How to handle persistently slow SNMP requests

SNMP requests on the infinera-groove device type are sufficiently slow that the standard 1s snmp timeout consistently doesn’t work for device discovery. If a device discovery is executed, then it will only pick up the first set of sensors - a debug run shows that all the other sensor requests time out, and the result is that the UI shows dBm, but none of the other sensors.

It looks like the groove device buffers incoming snmp requests and then synchronously attempts to read the hardware counters on the physial component being polled. If there’s a timeout, librenms will move to the next oid before the previous reply is ready. Eventually so many snmp requests are queued up that the device effectively stops responding. tcpdump confirms that some time later, the snmp replies are sent out, but that might be 30 seconds later because the inbound buffer was stuffed full of requests.

Increasing the device snmp timeout to 5 seconds allows librenms to consistently poll successfully.

The problem is that this behaviour is consistent on all more recent versions of the infinera-groove software. I.e. by default with specific hardware combinations, Librenms won’t display most of the sensors that are available.
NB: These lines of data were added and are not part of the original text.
import Literature.NumberTheory.LFunctions.WeilTwoPrimeOddMarginHBase
import Literature.NumberTheory.LFunctions.WeilBlockRowsPZ
import HarnessLib

/-!
# Two-prime odd-margin certificate H: the factored inverse agrees with `D`, rows 20–23

`WeilCert.checkDnRow` for certificate H, by `decide +kernel`. Pure proof file.
-/

noncomputable section

namespace Literature.NumberTheory.LFunctions

set_option maxHeartbeats 0 in
/-- Row 20 of `Dn/Ls` is row 20 of `D` (certificate H). [folklore] -/
theorem checkDnRow1_20_weilCert23H : weilCert23HBase.checkDnRow weilCert23HDn weilCert23HLs 1 20 = true := by
  decide +kernel

set_option maxHeartbeats 0 in
/-- Row 21 of `Dn/Ls` is row 21 of `D` (certificate H). [folklore] -/
theorem checkDnRow1_21_weilCert23H : weilCert23HBase.checkDnRow weilCert23HDn weilCert23HLs 1 21 = true := by
  decide +kernel

set_option maxHeartbeats 0 in
/-- Row 22 of `Dn/Ls` is row 22 of `D` (certificate H). [folklore] -/
theorem checkDnRow1_22_weilCert23H : weilCert23HBase.checkDnRow weilCert23HDn weilCert23HLs 1 22 = true := by
  decide +kernel

set_option maxHeartbeats 0 in
/-- Row 23 of `Dn/Ls` is row 23 of `D` (certificate H). [folklore] -/
theorem checkDnRow1_23_weilCert23H : weilCert23HBase.checkDnRow weilCert23HDn weilCert23HLs 1 23 = true := by
  decide +kernel


end Literature.NumberTheory.LFunctions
My preferred fix would be to set an OS default snmp timeout for this to be 5s, but the snmp.timeout variable cannot be configured at an OS level. Of all the snmp.* variables, only snmp.snmp_max_repeaters can be configured at an os level, but that’s handled in get_device_max_repeaters(), i.e. it’s specific to just that variable.

Any developer suggestions on what the best way to handle this would be?

This topic was automatically closed 91 days after the last reply. New replies are no longer allowed.